* Saved entries *
──────────
import Mathlib.CategoryTheory.Groupoid
import Mathlib.CategoryTheory.Functor.FullyFaithful
import Mathlib.Data.Set.Image
import Literature.IUT.HodgeTheaters.Conventions
import HarnessLib

/-!
# [IUTchI] §0 poly-isomorphisms: functoriality and fullness lemmas (supplement to `Conventions.lean`)

Mochizuki, *Inter-universal Teichmüller Theory I*, kurims manuscript (May 2020), §0 "Notations and
Conventions", p. 33 (D-0012 claim key, status disputed; every decl carries
`[claim: Mochizuki2012, status: disputed]`; the content is elementary category theory and takes no side).

Printed text (p. 33): "we define a poly-morphism `A → B` to be a collection of morphisms `A → B` …; if all
of the morphisms in the collection are isomorphisms, then we shall refer to the poly-morphism as a
poly-isomorphism … We define the full poly-isomorphism `A ⥲ B` to be the poly-morphism given by the
collection of all isomorphisms `A ⥲ B`. The composite of a poly-morphism `{f_i : A → B}_{i∈I}` with a
poly-morphism `{g_j : B → C}_{j∈J}` is defined to be the poly-morphism given by the set [i.e., where
"multiplicities" are ignored] `{g_j ∘ f_i : A → C}_{(i,j)∈I×J}`." Throughout [IUTchI–III] poly-isomorphisms
are pushed along "functorial algorithms" ("… induces a poly-isomorphism …", e.g. [IUTchIII] Prop 1.2 (i)
p.31) and full poly-isomorphisms are composed (e.g. [IUTchII] Cor 4.10 (iv) p.160, [IUTchIII] Thm 1.5).

This file SUPPLEMENTS the canonical `Literature.IUT.HodgeTheaters.PolyIso` of `Conventions.lean`
(abc-iut-L5-t1; L6 dedup ruling D2, 2026-08-25T18:31Z: one FQN per notion) with the lemmas the
[IUTchIII] §1–§2 files of `Literature/IUT/LogThetaLattice/` consume, under the OWNER's namespace so that
no second `PolyIso` exists: `PolyIso.single`, `PolyIso.map` (image under a functor), `mem_full`,
`mem_comp`, `comp_full_of_nonempty` / `full_comp_of_nonempty` (composites with a full poly-isomorphism
are full), `map_full_of_fullyFaithful` / `map_full_of_full` (a fully faithful functor, resp. a full
functor out of a groupoid, maps the full poly-isomorphism ONTO the full poly-isomorphism — the use made of
[IUTchI] Cor 5.3 (ii)/(iii)), `symm_full`. Filed by abc-iut-L6-t3 in the owner's directory by agreement
with ruling D2 ("lemmas Conventions lacks go to L5-t1's file"; `Conventions.lean` is at its line budget).
-/

namespace Literature.IUT.HodgeTheaters

open CategoryTheory

universe v u v' u'

namespace PolyIso

variable {C : Type u} [Category.{v} C] {A B D : C}

/-- **IUTchI:§0** (kurims p.33) the poly-isomorphism consisting of a single isomorphism.
[claim: Mochizuki2012, status: disputed] -/
def single (f : A ≅ B) : PolyIso A B := {f}

/-- **IUTchI:§0** (kurims p.33) membership in `single`. [claim: Mochizuki2012, status: disputed] -/
@[simp] theorem mem_single {f g : A ≅ B} : g ∈ single f ↔ g = f := Set.mem_singleton_iff

/-- **IUTchI:§0** (kurims p.33) every isomorphism belongs to the full poly-isomorphism.
[claim: Mochizuki2012, status: disputed] -/
@[simp] theorem mem_full (f : A ≅ B) : f ∈ full A B := Set.mem_univ f

/-- **IUTchI:§0** (kurims p.33) membership in a composite: "`{g_j ∘ f_i}`".
[claim: Mochizuki2012, status: disputed] -/
theorem mem_comp {P : PolyIso A B} {Q : PolyIso B D} {h : A ≅ D} :
    h ∈ P.comp Q ↔ ∃ f ∈ P, ∃ g ∈ Q, f ≪≫ g = h := Set.mem_image2

/-- **IUTchI:§0** (kurims p.33) "induces a poly-isomorphism": the image of a poly-isomorphism under a
functor (functorial algorithm). [claim: Mochizuki2012, status: disputed] -/
def map {D' : Type u'} [Category.{v'} D'] (G : C ⥤ D') (P : PolyIso A B) : PolyIso (G.obj A) (G.obj B) :=
  G.mapIso '' P

/-- **IUTchI:§0** (kurims p.33) membership in the image poly-isomorphism. [claim: Mochizuki2012, status: disputed] -/
theorem mem_map {D' : Type u'} [Category.{v'} D'] {G : C ⥤ D'} {P : PolyIso A B} {e : G.obj A ≅ G.obj B} :
    e ∈ P.map G ↔ ∃ f ∈ P, G.mapIso f = e := Set.mem_image _ _ _

/-- **IUTchI:§0** (kurims p.33) the image of `single f` is `single (G f)`. [claim: Mochizuki2012, status: disputed] -/
@[simp] theorem map_single {D' : Type u'} [Category.{v'} D'] (G : C ⥤ D') (f : A ≅ B) :
    (single f).map G = single (G.mapIso f) := Set.image_singleton

/-- **IUTchI:§0** (kurims p.33) a nonempty poly-isomorphism has nonempty image. [claim: Mochizuki2012, status: disputed] -/
theorem Nonempty.map {D' : Type u'} [Category.{v'} D'] (G : C ⥤ D') {P : PolyIso A B} (hP : P.Nonempty) :
    (P.map G).Nonempty := hP.image _

/-- **IUTchI:§0** (kurims p.33) composing a nonempty poly-isomorphism with the full one gives the full one.
[claim: Mochizuki2012, status: disputed] -/
theorem comp_full_of_nonempty {P : PolyIso A B} (hP : P.Nonempty) : P.comp (full B D) = full A D := by
  ext h
  simp only [mem_comp, mem_full, true_and, iff_true]
  obtain ⟨f, hf⟩ := hP
  exact ⟨f, hf, f.symm ≪≫ h, by simp⟩

/-- **IUTchI:§0** (kurims p.33) composing the full poly-isomorphism with a nonempty one gives the full one.
[claim: Mochizuki2012, status: disputed] -/
theorem full_comp_of_nonempty {Q : PolyIso B D} (hQ : Q.Nonempty) : (full A B).comp Q = full A D := by
  ext h
  simp only [mem_comp, mem_full, true_and, iff_true]
  obtain ⟨g, hg⟩ := hQ
  exact ⟨h ≪≫ g.symm, g, hg, by simp⟩

/-- **IUTchI:§0** (kurims p.33) the inverse of the full poly-isomorphism is the full poly-isomorphism.
[claim: Mochizuki2012, status: disputed] -/
theorem symm_full : (full A B).symm = full B A := by
  ext h
  simp only [symm, full, Set.image_univ, Set.mem_range, Set.mem_univ, iff_true]
  exact ⟨h.symm, h.symm_symm_eq⟩

/-- **IUTchI:Cor5.3(ii)** (kurims p.144) a FULLY FAITHFUL functor maps the full poly-isomorphism ONTO the full
poly-isomorphism ("the natural map `Isom(¹F, ²F) → Isom(¹D, ²D)` is bijective").
[claim: Mochizuki2012, status: disputed] -/
theorem map_full_of_fullyFaithful {D' : Type u'} [Category.{v'} D'] {G : C ⥤ D'} (hG : G.FullyFaithful)
    (A B : C) : (full A B).map G = full (G.obj A) (G.obj B) := by
  ext e
  simp only [map, full, Set.image_univ, Set.mem_range, Set.mem_univ, iff_true]
  exact ⟨hG.preimageIso e, hG.isoEquiv.apply_symm_apply e⟩

/-- **IUTchI:Cor5.3(iii)** (kurims p.144) a FULL functor out of a groupoid maps the full poly-isomorphism ONTO
the full poly-isomorphism ("the natural map `Isom(¹F^⊢, ²F^⊢) → Isom(¹D^⊢, ²D^⊢)` is surjective").
[claim: Mochizuki2012, status: disputed] -/
theorem map_full_of_full {C₀ : Type u} [Groupoid.{v} C₀] {D' : Type u'} [Category.{v'} D'] {G : C₀ ⥤ D'}
    [G.Full] (A B : C₀) : (full A B).map G = full (G.obj A) (G.obj B) := by
  ext e
  simp only [map, full, Set.image_univ, Set.mem_range, Set.mem_univ, iff_true]
  exact ⟨asIso (G.preimage e.hom), Iso.ext (by simp)⟩

/-- **IUTchI:§0** (kurims p.33) images compose: `(P.map G).map H = P.map (G ⋙ H)`.
[claim: Mochizuki2012, status: disputed] -/
theorem map_map {D' : Type u'} [Category.{v'} D'] {E : Type*} [Category E] (G : C ⥤ D') (H : D' ⥤ E)
    (P : PolyIso A B) : (P.map G).map H = P.map (G ⋙ H) := by
  ext e
  simp only [mem_map]
  constructor
  · rintro ⟨_, ⟨f, hf, rfl⟩, rfl⟩
    exact ⟨f, hf, rfl⟩
  · rintro ⟨f, hf, rfl⟩
    exact ⟨G.mapIso f, ⟨f, hf, rfl⟩, rfl⟩

/-- **IUTchI:§0** (kurims p.33) functors preserve composites of poly-isomorphisms up to inclusion (equality
holds; the inclusion is what is used). [claim: Mochizuki2012, status: disputed] -/
theorem map_comp_subset {D' : Type u'} [Category.{v'} D'] (G : C ⥤ D') (P : PolyIso A B) (Q : PolyIso B D) :
    (P.comp Q).map G ⊆ (P.map G).comp (Q.map G) := by
  rintro _ ⟨h, ⟨f, hf, g, hg, rfl⟩, rfl⟩
  exact ⟨G.mapIso f, ⟨f, hf, rfl⟩, G.mapIso g, ⟨g, hg, rfl⟩, (G.mapIso_trans f g).symm⟩

end PolyIso

end Literature.IUT.HodgeTheaters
──────────
* Task directions *
All that is wanted is an exact copy of the lines above from the one with "a full poly-isomorphism" through the one with "universe v u v' u'", with both ends included.

* Answer area *
`mem_comp`, `comp_full_of_nonempty` / `full_comp_of_nonempty` (composites with a full poly-isomorphism
are full), `map_full_of_fullyFaithful` / `map_full_of_full` (a fully faithful functor, resp. a full
functor out of a groupoid, maps the full poly-isomorphism ONTO the full poly-isomorphism — the use made of
[IUTchI] Cor 5.3 (ii)/(iii)), `symm_full`. Filed by abc-iut-L6-t3 in the owner's directory by agreement
with ruling D2 ("lemmas Conventions lacks go to L5-t1's file"; `Conventions.lean` is at its line budget).
-/

namespace Literature.IUT.HodgeTheaters

open CategoryTheory

universe v u v' u'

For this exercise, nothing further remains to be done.